Exploring Entropy

FastAI dev environment in Windows using WSL

WSL Install

In this, I am setting up the dev environment in Windows using their native WSL (Windows Subsystem for Linux) support. In a powershell with administrative privileges, type the command wsl --install This should install the default option Ubuntu linux subsystem. There are other flavors of the linux if required. Those can be installed while running the installation command. Just select the flavor.

FastSetup

For the FastAI development environment, there is a setup guide that is provided my the developers. From the github fastsetup repository From the readme file, just follow the instructions provided for WSL. Note: The instructions talk about mamba installation, and the video courses have MiniForge for conda and mamba installation. Since then, they have changed that to miniconda and the mamba installation step is not required. All required packages can be installed using conda. I also skipped the email setup steps too, wasn't sure what was that for. The Nvidia driver setup steps for WSL from the fastsetup repository worked too. I simply copied and pasted the commands to the terminal and let it do its thing.
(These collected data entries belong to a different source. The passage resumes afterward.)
import Summits.NavierStokesRegularity.NavierStokesRegularity.Theorems.PalasekTowerBreakdownHeredityFromTwoRung

/-!
# NavierStokesRegularity — route `PalasekTowerBreakdown`: the child crux `HeredityFromTwo` is VACUOUS
# at the generic levels OR SUMMIT-BEARING

Supports `stmt-NavierStokesRegularity-19250` (`PalasekTowerBreakdown.HeredityFromTwo := HeredityFrom 2`;
skeleton v2 `Cruxes/HeredityFromTwo/Lines/birth.lean`). Cell `ns-blowup`, seat `ns-palasek-19250-p1`
(g0); companion of `Theorems/PalasekTowerBreakdownHeredityFromTwoRung.lean` (§2 there:
`palasekTowerBreakdown_breakdownR3_of_heredityFromTwo_rungG : HeredityFromTwo → (∃ k₀ ≥ 2, RungG k₀) →
NavierStokesBreakdownR3`). LABEL: E–C typing (KERNEL bookkeeping by classical logic; theorems only, no
definition, no named fact). WHAT THIS IS NOT: not Navier–Stokes evidence — nothing is constructed,
asserted or refuted; the child crux and Clay (C) are OPEN and appear only as hypotheses / disjuncts.

The refuter STAMP on the item (refuter4 g0, 2026-08-26T05:48Z) records «NON-VACUITY NOT ESTABLISHED: S
vacuously TRUE while no registered level-`k` stage (`k ≥ 2`) exists». This file types the exact logical
position of the child that follows from §2 of the companion:

* `palasekTowerBreakdown_heredityFromTwo_vacuous_or_breakdownR3` — **`HeredityFromTwo → (every
  pinned rigid quiet wide schedule has NO registered stage at ANY level k ≥ 2) ∨ NavierStokesBreakdownR3`**:
  a proof of the child is either a proof of EMPTINESS of its own hypothesis class at the generic levels,
  or (together with the rung it then quantifies over non-vacuously) a proof of Clay (C);
* `palasekTowerBreakdown_heredityFromTwo_iff_vacuous_of_not_breakdownR3` — under `¬ NavierStokesBreakdownR3`
  (the regularity side of the board) the child HOLDS IFF it is vacuous at the generic levels, iff
  `∀ k ≥ 2, ¬ RungG k` (`…_iff_no_rungG_of_not_breakdownR3`);
* `palasekTowerBreakdown_heredityFromTwo_rungG_two_iff_all` — under the child, `RungG 2 ↔ ∀ K, RungG K`
  and `(∃ k ≥ 2, RungG k) ↔ RungG 2`: non-vacuity of the child at ANY generic level is exactly the
  route's BC5 rung `RungG 2` (= `EpisodeBase ∧ HeredityAtOne` by `rungG_two_of_heredityAtOne`).

Reading (record only, planner's call): a prover can settle 19250 positively only by (a) an NS DYNAMICS
theorem at every generic level (the stubs `AprioriCeiling` / `ReadoutFloors`), or (b) an EMPTINESS
theorem for registered stages at the generic levels (an amplification CAP for forced flows of the
register at `Re_k = N_k^{3/10}`; none in print, refuter4 K62); a refutation needs a registered stage at
a generic level in a capped class (companion §3–§4). None of the three objects exists in the tree.

References: S. Palasek, arXiv:2605.13827 §4 [cite: Palasek2026ElementaryModel, §4]; C. L. Fefferman,
Clay problem description, (C) [cite: FeffermanClay2006, (C)].
-/

-- `Summit.<Summit>.<Problem>` is the tree's mandated summit-side namespace (CONVENTIONS §2); for this
-- single-conjunct summit the two coincide, so the duplicate is deliberate.
set_option linter.dupNamespace false

noncomputable section

namespace Summit.NavierStokesRegularity.NavierStokesRegularity.Theorems

open Set
open Summit.NavierStokesRegularity.NavierStokesRegularity.Theses
open Summit.NavierStokesRegularity.FluidComputer.PalasekTowerClayBridge

/-- **The child crux is VACUOUS at the generic levels OR SUMMIT-BEARING**: under `HeredityFromTwo`,
either NO pinned (`Λ = 8`, `θ = 6/5`) rigid quiet schedule on the wide-base rates carries a globally
anchored registered stage at ANY level `k ≥ 2` (the child's hypothesis class is empty — it holds
vacuously), or Clay (C) `NavierStokesBreakdownR3` holds (one such stage climbs the whole ladder,
`palasekTowerBreakdown_breakdownR3_of_heredityFromTwo_rungG`). Classical case split on (C); nothing
asserted. [cite: Palasek2026ElementaryModel, §4] -/
theorem palasekTowerBreakdown_heredityFromTwo_vacuous_or_breakdownR3
    (h : PalasekTowerBreakdown.HeredityFromTwo) :
    (∀ S : Schedule TowerRates.wide, S.Pins 8 (6 / 5) → S.Rigid → S.Quiet → ∀ k : ℕ, 2 ≤ k →
        IsEmpty (Stage 1 TowerRates.wide S (Margins.routeG TowerRates.wide) k)) ∨
      NavierStokesBreakdownR3 := by
  by_cases hC : NavierStokesBreakdownR3
  · exact Or.inr hC
  · exact Or.inl fun S hP hR hQ k hk => ⟨fun s =>
      hC (palasekTowerBreakdown_breakdownR3_of_heredityFromTwo_rungG h ⟨k, hk, S, hP, hR, hQ, ⟨s⟩⟩)⟩

/-- **On the regularity side of the board the child holds iff it is vacuous**: under
`¬ NavierStokesBreakdownR3`, `HeredityFromTwo ↔` (no pinned rigid quiet wide schedule has a registered
stage at any level `k ≥ 2`). [cite: Palasek2026ElementaryModel, §4] -/
theorem palasekTowerBreakdown_heredityFromTwo_iff_vacuous_of_not_breakdownR3
    (hC : ¬ NavierStokesBreakdownR3) :
    PalasekTowerBreakdown.HeredityFromTwo ↔
      ∀ S : Schedule TowerRates.wide, S.Pins 8 (6 / 5) → S.Rigid → S.Quiet → ∀ k : ℕ, 2 ≤ k →
        IsEmpty (Stage 1 TowerRates.wide S (Margins.routeG TowerRates.wide) k) :=
  ⟨fun h => (palasekTowerBreakdown_heredityFromTwo_vacuous_or_breakdownR3 h).resolve_right hC,
    fun hE S hP hR hQ k hk s => ((hE S hP hR hQ k hk).false s).elim⟩

/-- The same in rung vocabulary: under `¬ NavierStokesBreakdownR3`, `HeredityFromTwo ↔ ∀ k ≥ 2, ¬ RungG k`.
[cite: Palasek2026ElementaryModel, §4] -/
theorem palasekTowerBreakdown_heredityFromTwo_iff_no_rungG_of_not_breakdownR3
    (hC : ¬ NavierStokesBreakdownR3) :
    PalasekTowerBreakdown.HeredityFromTwo ↔ ∀ k : ℕ, 2 ≤ k → ¬ RungG k := by
  rw [palasekTowerBreakdown_heredityFromTwo_iff_vacuous_of_not_breakdownR3 hC]
  constructor
  · rintro hE k hk ⟨S, hP, hR, hQ, ⟨s⟩⟩
    exact (hE S hP hR hQ k hk).false s
  · intro hN S hP hR hQ k hk
    exact ⟨fun s => hN k hk ⟨S, hP, hR, hQ, ⟨s⟩⟩⟩

/-- **Emptiness at the generic levels proves the child (vacuously)** — the one positive route to 19250
that is not an NS dynamics theorem: an amplification cap showing that no registered design reaches
level `2`. No such cap is asserted. [cite: Palasek2026ElementaryModel, §4] -/
theorem palasekTowerBreakdown_heredityFromTwo_of_no_rungG (hN : ∀ k : ℕ, 2 ≤ k → ¬ RungG k) :
    PalasekTowerBreakdown.HeredityFromTwo :=
  fun S hP hR hQ k hk s => (hN k hk ⟨S, hP, hR, hQ, ⟨s⟩⟩).elim

/-- Since rungs restrict downwards (`RungG.mono`), emptiness at level `2` alone suffices:
`¬ RungG 2 → HeredityFromTwo`. [folklore] -/
theorem palasekTowerBreakdown_heredityFromTwo_of_not_rungG_two (hN : ¬ RungG 2) :
    PalasekTowerBreakdown.HeredityFromTwo :=
  palasekTowerBreakdown_heredityFromTwo_of_no_rungG fun _k hk hK => hN (hK.mono hk)

/-- **Under the child, non-vacuity at ANY generic level is exactly the BC5 rung `RungG 2`**:
`(∃ k ≥ 2, RungG k) ↔ RungG 2` (down by `RungG.mono`; the child is not even needed for this direction
of bookkeeping, but see the next theorem for «up»). [folklore] -/
theorem palasekTowerBreakdown_exists_rungG_iff_rungG_two :
    (∃ k : ℕ, 2 ≤ k ∧ RungG k) ↔ RungG 2 :=
  ⟨fun ⟨_k, hk, hK⟩ => hK.mono hk, fun h2 => ⟨2, le_rfl, h2⟩⟩

/-- **Under the child, the BC5 rung is every rung**: `HeredityFromTwo → (RungG 2 ↔ ∀ K, RungG K)`.
[cite: Palasek2026ElementaryModel, §4] -/
theorem palasekTowerBreakdown_heredityFromTwo_rungG_two_iff_all
    (h : PalasekTowerBreakdown.HeredityFromTwo) : RungG 2 ↔ ∀ K : ℕ, RungG K :=
  ⟨fun h2 K => palasekTowerBreakdown_heredityFromTwo_rungG_all h ⟨2, le_rfl, h2⟩ K, fun hK => hK 2⟩

/-- **The dichotomy read against the sibling items**: under `¬ NavierStokesBreakdownR3`, the child
`HeredityFromTwo` and the conjunction `EpisodeBase ∧ HeredityAtOne` of its two siblings (which gives
`RungG 2`, `rungG_two_of_heredityAtOne`) EXCLUDE each other — on the regularity side of the board at
most one of «19250» and «19179 ∧ 19249» is true. (Contrapositive of the route's deciding composition;
record only.) [cite: FeffermanClay2006, (C)] -/
theorem palasekTowerBreakdown_heredityFromTwo_not_base_and_atOne_of_not_breakdownR3
    (hC : ¬ NavierStokesBreakdownR3) (h : PalasekTowerBreakdown.HeredityFromTwo) :
    ¬ (PalasekTowerBreakdown.EpisodeBase ∧ PalasekTowerBreakdown.HeredityAtOne) := fun hBA =>
  (palasekTowerBreakdown_heredityFromTwo_iff_no_rungG_of_not_breakdownR3 hC).1 h 2 le_rfl
    (rungG_two_of_heredityAtOne hBA.1 hBA.2)

end Summit.NavierStokesRegularity.NavierStokesRegularity.Theorems

end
Another point is that, I didn't use special environments here. I wanted to dedicatedly use this WSL for ML development purposes. So, didn't think I would need virtual environment to install packages locally. Plus, I wasn't sure what all packages I should install locally or globally. To minimize the friction, I just went ahead with the main WSL environment to install everything. An advice was given by Jeremy Howard regarding the python environment used for this development. He advised to not use the native python env that comes pre installed in linux or mac systems. They are generally used for linux related stuff and are better off left unchanged. So, the fastsetup scripts will also installed a python version with the miniconda. That python version is what we will be using.

Next step is to start installing fastai related packages.
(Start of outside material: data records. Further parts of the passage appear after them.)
import Literature.Topology.FourManifolds.GompfFramedTwistZero
import HarnessLib

/-!
# The framed Δ-move and the framed Δ₀-move are equivalent (leaf **F** ⇔ leaf **F₀**)

`GompfFramedTwistZero.lean` proves **F₀ from F**
(`Literature.Topology.FourManifolds.gompf2010_framedTwistZero_of_framedTwist`): the framed
Δ₀-moves of R. Gompf, *More Cappell–Shaneson spheres are standard*, Algebr. Geom. Topol. 10 (2010),
§4 ¶5 (`Literature.Topology.FourManifolds.gompf2010_framedTwistZero`, for `A` with second column
`(1, -1, 0)ᵀ`) are the framed Δ-moves of §4 ¶3
(`Literature.Topology.FourManifolds.gompf2010_framedTwist`, for `A` in standard form, `A e₁ = e₃`)
after the change of basis `C₀ = (e₂ | e₃ | e₁ - e₂)` (`gompfDeltaZeroBasis`, `Δ₀ = C₀ Δ C₀⁻¹`).
Gompf, loc. cit.: "Although any change in monodromy arising from Theorem 2.1 can be realized by left
or right multiplication by some `Δᵏ` after a suitable change of basis, it will be convenient to have
another example expressed without the basis change."

This file proves the **converse, F from F₀**
(`Literature.Topology.FourManifolds.gompf2010_framedTwist_of_framedTwistZero`), by the inverse change
of basis: if `A e₁ = e₃` then `A'' := C₀ A C₀⁻¹` has second column
`A'' e₂ = C₀ A C₀⁻¹ e₂ = C₀ A e₁ = C₀ e₃ = e₁ - e₂ = (1, -1, 0)ᵀ`
(`Literature.Topology.FourManifolds.conj_gompfDeltaZeroBasis_secondColumn`), `det (A'' - 1) = det (A - 1)`,
`C₀⁻¹ (Δ₀ᵏ A'') C₀ = Δᵏ A`, `C₀⁻¹ (A'' Δ₀ᵏ) C₀ = A Δᵏ`, and the framing paths again agree on the nose,
`C₀⁻¹ ((C₀ γ C₀⁻¹)·τ_{Δ₀}) C₀ = γ·τ_Δ`
(`Literature.Topology.FourManifolds.inv_conj_deltaZeroLeft_conj_along_eq`,
`Literature.Topology.FourManifolds.inv_conj_deltaZeroRight_conj_along_eq`); conjugation invariance
**Cj** (`gompf2010_conj_invariance_holds`, `GompfConjInvariance.lean`) does the rest. Hence
**F ⇔ F₀** (`Literature.Topology.FourManifolds.gompf2010_framedTwistZero_iff_framedTwist`): the two
framed instances of Theorem 2.1 in the leaf set of
`Literature.Topology.FourManifolds.nonempty_diffeomorph_sphere_four_of_isCappellShanesonSphereOf` are
one and the same proof obligation (Theorem 2.1 proper), whichever basis it is discharged in.

Everything here is proved; no named facts are introduced.

## References

* R. E. Gompf, *More Cappell–Shaneson spheres are standard*, Algebr. Geom. Topol. 10 (2010)
  1665–1681, doi:10.2140/agt.2010.10.1665 (arXiv:0908.1914): §3 ¶3 (standard form, the matrix `Δ`),
  §4 ¶3 ("after a change of basis … linearity is preserved when we undo the change of basis"),
  §4 ¶5 (the matrix `Δ₀`; "can be realized by left or right multiplication by some `Δᵏ` after a
  suitable change of basis"). [GompfAGT2010]
-/

open scoped Manifold ContDiff Topology
open Set Function Matrix

noncomputable section

namespace Literature.Topology.FourManifolds

/-! ### The inverse change of basis -/

section BasisChange

/-- **`C₀ A C₀⁻¹` has second column `(1, -1, 0)ᵀ` when `A` is in standard form**:
`C₀ A C₀⁻¹ e₂ = C₀ A e₁ = C₀ e₃ = e₁ - e₂` (`C₀⁻¹ e₂ = e₁`, `A e₁ = e₃`). [cite: GompfAGT2010, §4 ¶5 and §3 ¶3 (the Δ₀-move is a Δ-move after a suitable change of basis)] -/
theorem conj_gompfDeltaZeroBasis_secondColumn {A : Matrix.SpecialLinearGroup (Fin 3) ℤ}
    (hA : IsGompfStandardForm A) :
    ((gompfDeltaZeroBasis * A * gompfDeltaZeroBasis⁻¹ : Matrix.SpecialLinearGroup (Fin 3) ℤ) :
        Matrix (Fin 3) (Fin 3) ℤ) 0 1 = 1 ∧
      ((gompfDeltaZeroBasis * A * gompfDeltaZeroBasis⁻¹ : Matrix.SpecialLinearGroup (Fin 3) ℤ) :
        Matrix (Fin 3) (Fin 3) ℤ) 1 1 = -1 ∧
      ((gompfDeltaZeroBasis * A * gompfDeltaZeroBasis⁻¹ : Matrix.SpecialLinearGroup (Fin 3) ℤ) :
        Matrix (Fin 3) (Fin 3) ℤ) 2 1 = 0 := by
  obtain ⟨h00, h10, h20⟩ := hA
  refine ⟨?_, ?_, ?_⟩ <;>
  · simp only [Matrix.SpecialLinearGroup.coe_mul, Matrix.mul_apply, Fin.sum_univ_three,
      coe_gompfDeltaZeroBasis_inv, coe_gompfDeltaZeroBasis]
    simp [h00, h10, h20]

/-- **Undoing the inverse change of basis on the row move**: `C₀⁻¹ (Δ₀ᵏ (C₀ A C₀⁻¹)) C₀ = Δᵏ A`. [cite: GompfAGT2010, §4 ¶5 (the Δ₀-move is a Δ-move after a suitable change of basis)] -/
theorem inv_conj_gompfDeltaZero_zpow_mul_conj (A : Matrix.SpecialLinearGroup (Fin 3) ℤ) (k : ℤ) :
    gompfDeltaZeroBasis⁻¹ * (gompfDeltaZero ^ k * (gompfDeltaZeroBasis * A * gompfDeltaZeroBasis⁻¹)) *
        gompfDeltaZeroBasis⁻¹⁻¹ = gompfDelta ^ k * A := by
  rw [gompfDeltaZero_zpow_eq_conj]
  group

/-- **Undoing the inverse change of basis on the column move**: `C₀⁻¹ ((C₀ A C₀⁻¹) Δ₀ᵏ) C₀ = A Δᵏ`. [cite: GompfAGT2010, §4 ¶5 (the Δ₀-move is a Δ-move after a suitable change of basis)] -/
theorem inv_conj_conj_mul_gompfDeltaZero_zpow (A : Matrix.SpecialLinearGroup (Fin 3) ℤ) (k : ℤ) :
    gompfDeltaZeroBasis⁻¹ * (gompfDeltaZeroBasis * A * gompfDeltaZeroBasis⁻¹ * gompfDeltaZero ^ k) *
        gompfDeltaZeroBasis⁻¹⁻¹ = A * gompfDelta ^ k := by
  rw [gompfDeltaZero_zpow_eq_conj]
  group

end BasisChange

/-! ### The framing paths agree on the nose -/

section Paths

variable (A : Matrix.SpecialLinearGroup (Fin 3) ℤ) (k : ℤ) (γ : SmoothMatrixPath (slRealMatrix A))

/-- **Row move: the back-conjugated framing path is `γ.deltaLeft k`.** Conjugating by `C₀⁻¹` the
path "`C₀ γ C₀⁻¹` followed by the segment to `Δ₀ᵏ (C₀ A C₀⁻¹)`" gives, pointwise,
`C₀⁻¹ (t Δ₀ᵏ + (1 - t) I) C₀ · γ = (t Δᵏ + (1 - t) I) · γ`, the path of the Δ-row move. [cite: GompfAGT2010, §4 ¶3 and ¶5 (τ the linear path; linearity preserved under change of basis)] -/
theorem inv_conj_deltaZeroLeft_conj_along_eq
    (h : gompfDeltaZeroBasis⁻¹ * (gompfDeltaZero ^ k *
        (gompfDeltaZeroBasis * A * gompfDeltaZeroBasis⁻¹)) * gompfDeltaZeroBasis⁻¹⁻¹ =
      gompfDelta ^ k * A) :
    (((γ.conj gompfDeltaZeroBasis).deltaZeroLeft k).conj gompfDeltaZeroBasis⁻¹).along h =
      γ.deltaLeft k := by
  refine SmoothMatrixPath.ext_toFun fun θ ↦ ?_
  simp only [SmoothMatrixPath.along_toFun, SmoothMatrixPath.conj_toFun,
    SmoothMatrixPath.deltaLeft_toFun, SmoothMatrixPath.deltaZeroLeft_toFun]
  rw [inv_inv, gompfDeltaZero_zpow_eq_conj, ← conj_linearPath_slRealMatrix gompfDeltaZeroBasis]
  simp only [Matrix.mul_assoc]
  rw [slRealMatrix_inv_mul, Matrix.mul_one, ← Matrix.mul_assoc (slRealMatrix gompfDeltaZeroBasis⁻¹),
    slRealMatrix_inv_mul, Matrix.one_mul, ← Matrix.mul_assoc (slRealMatrix gompfDeltaZeroBasis⁻¹),
    slRealMatrix_inv_mul, Matrix.one_mul]

/-- **Column move: the back-conjugated framing path is `γ.deltaRight k`** (same computation, with
`C₀⁻¹ (A'' Δ₀ᵏ A''⁻¹) C₀ = A Δᵏ A⁻¹` for `A'' = C₀ A C₀⁻¹`). [cite: GompfAGT2010, §4 ¶3 and ¶5 (τ the linear path; linearity preserved under change of basis)] -/
theorem inv_conj_deltaZeroRight_conj_along_eq
    (h : gompfDeltaZeroBasis⁻¹ * (gompfDeltaZeroBasis * A * gompfDeltaZeroBasis⁻¹ *
        gompfDeltaZero ^ k) * gompfDeltaZeroBasis⁻¹⁻¹ = A * gompfDelta ^ k) :
    (((γ.conj gompfDeltaZeroBasis).deltaZeroRight k).conj gompfDeltaZeroBasis⁻¹).along h =
      γ.deltaRight k := by
  refine SmoothMatrixPath.ext_toFun fun θ ↦ ?_
  simp only [SmoothMatrixPath.along_toFun, SmoothMatrixPath.conj_toFun,
    SmoothMatrixPath.deltaRight_toFun, SmoothMatrixPath.deltaZeroRight_toFun]
  have key : gompfDeltaZeroBasis * A * gompfDeltaZeroBasis⁻¹ * gompfDeltaZero ^ k *
      (gompfDeltaZeroBasis * A * gompfDeltaZeroBasis⁻¹)⁻¹ =
      gompfDeltaZeroBasis * (A * gompfDelta ^ k * A⁻¹) * gompfDeltaZeroBasis⁻¹ := by
    rw [gompfDeltaZero_zpow_eq_conj]
    group
  rw [key, ← conj_linearPath_slRealMatrix gompfDeltaZeroBasis, inv_inv]
  simp only [Matrix.mul_assoc]
  rw [slRealMatrix_inv_mul, Matrix.mul_one, ← Matrix.mul_assoc (slRealMatrix gompfDeltaZeroBasis⁻¹),
    slRealMatrix_inv_mul, Matrix.one_mul, ← Matrix.mul_assoc (slRealMatrix gompfDeltaZeroBasis⁻¹),
    slRealMatrix_inv_mul, Matrix.one_mul]

end Paths

/-! ### F from F₀, and the equivalence -/

section Reduction

/-- **The framed Δ-move from the framed Δ₀-move (F from F₀).** For `A ∈ SL(3, ℤ)` in standard form
with `det (A - 1) = 1`, every framing path `γ` and every `k ∈ ℤ`:
`X^γ_A ≅ X^{γ·τ}_{Δᵏ A}` and `X^γ_A ≅ X^{γ·τ}_{A Δᵏ}` — by conjugation invariance (**Cj**) to
`A'' = C₀ A C₀⁻¹`, whose second column is `(1, -1, 0)ᵀ`, the framed Δ₀-move **F₀** there,
conjugation invariance back, and the identity of framing paths
`C₀⁻¹ ((C₀ γ C₀⁻¹)·τ_{Δ₀}) C₀ = γ·τ_Δ` (Gompf 2010, §4 ¶5: the Δ₀-move is the Δ-move "after a
suitable change of basis"). [cite: GompfAGT2010, §4 ¶3 (X^{τ·σ}_B = X^σ_A for B = Δᵏ A or A Δᵏ) and §4 ¶5] -/
theorem gompf2010_framedTwist_of_framedTwistZero (hF₀ : gompf2010_framedTwistZero) :
    gompf2010_framedTwist := by
  intro A hA hdet γ k
  obtain ⟨h01, h11, h21⟩ := conj_gompfDeltaZeroBasis_secondColumn hA
  have hdet' : (((gompfDeltaZeroBasis * A * gompfDeltaZeroBasis⁻¹ :
      Matrix.SpecialLinearGroup (Fin 3) ℤ) : Matrix (Fin 3) (Fin 3) ℤ) - 1).det = 1 := by
    rw [det_coe_conj_sub_one]
    exact hdet
  -- Cj: `X^γ_A ≅ X^{C₀ γ C₀⁻¹}_{A''}`
  obtain ⟨e₁⟩ := gompf2010_conj_invariance_holds A gompfDeltaZeroBasis γ
  -- F₀ at `A''`
  have hF' := hF₀ _ h01 h11 h21 hdet' (γ.conj gompfDeltaZeroBasis) k
  refine ⟨?_, ?_⟩
  · obtain ⟨e₃⟩ := gompf2010_conj_invariance_holds _ gompfDeltaZeroBasis⁻¹
      ((γ.conj gompfDeltaZeroBasis).deltaZeroLeft k)
    exact nonempty_diffeomorph_trans ⟨e₁.symm⟩ (nonempty_diffeomorph_trans hF'.1
      (nonempty_diffeomorph_trans ⟨e₃.symm⟩ (nonempty_diffeomorph_trans
        (nonempty_diffeomorph_gompfSphere_along _ (inv_conj_gompfDeltaZero_zpow_mul_conj A k))
        (nonempty_diffeomorph_gompfSphere_of_eq (inv_conj_deltaZeroLeft_conj_along_eq A k γ _)))))
  · obtain ⟨e₃⟩ := gompf2010_conj_invariance_holds _ gompfDeltaZeroBasis⁻¹
      ((γ.conj gompfDeltaZeroBasis).deltaZeroRight k)
    exact nonempty_diffeomorph_trans ⟨e₁.symm⟩ (nonempty_diffeomorph_trans hF'.2
      (nonempty_diffeomorph_trans ⟨e₃.symm⟩ (nonempty_diffeomorph_trans
        (nonempty_diffeomorph_gompfSphere_along _ (inv_conj_conj_mul_gompfDeltaZero_zpow A k))
        (nonempty_diffeomorph_gompfSphere_of_eq (inv_conj_deltaZeroRight_conj_along_eq A k γ _)))))

/-- **F ⇔ F₀**: the framed Δ-moves (§4 ¶3) and the framed Δ₀-moves (§4 ¶5) of Gompf's Theorem 2.1
are equivalent statements on the tree's concrete spheres — one proof obligation in two bases. [cite: GompfAGT2010, §4 ¶5 (the Δ₀-move is a Δ-move after a suitable change of basis)] -/
theorem gompf2010_framedTwistZero_iff_framedTwist :
    gompf2010_framedTwistZero ↔ gompf2010_framedTwist :=
  ⟨gompf2010_framedTwist_of_framedTwistZero, gompf2010_framedTwistZero_of_framedTwist⟩

end Reduction

end Literature.Topology.FourManifolds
conda install -c fastchan fastai

This should install everything you need like pytorch, numpy, fastai, etc. There is another package that is optionally helpful to get jupyter notebooks running is

conda install -c fastchan nbdev

Now you can get jupyter notebooks by running the commands in the wsl terminal

jupyter-notebook --no-browser

A general advice was to try not to use pip for installation since you would end up installing so many dependencies later. It can usually install the package but at the cost of some gpu related dependencies. So, using conda should help you avoid these.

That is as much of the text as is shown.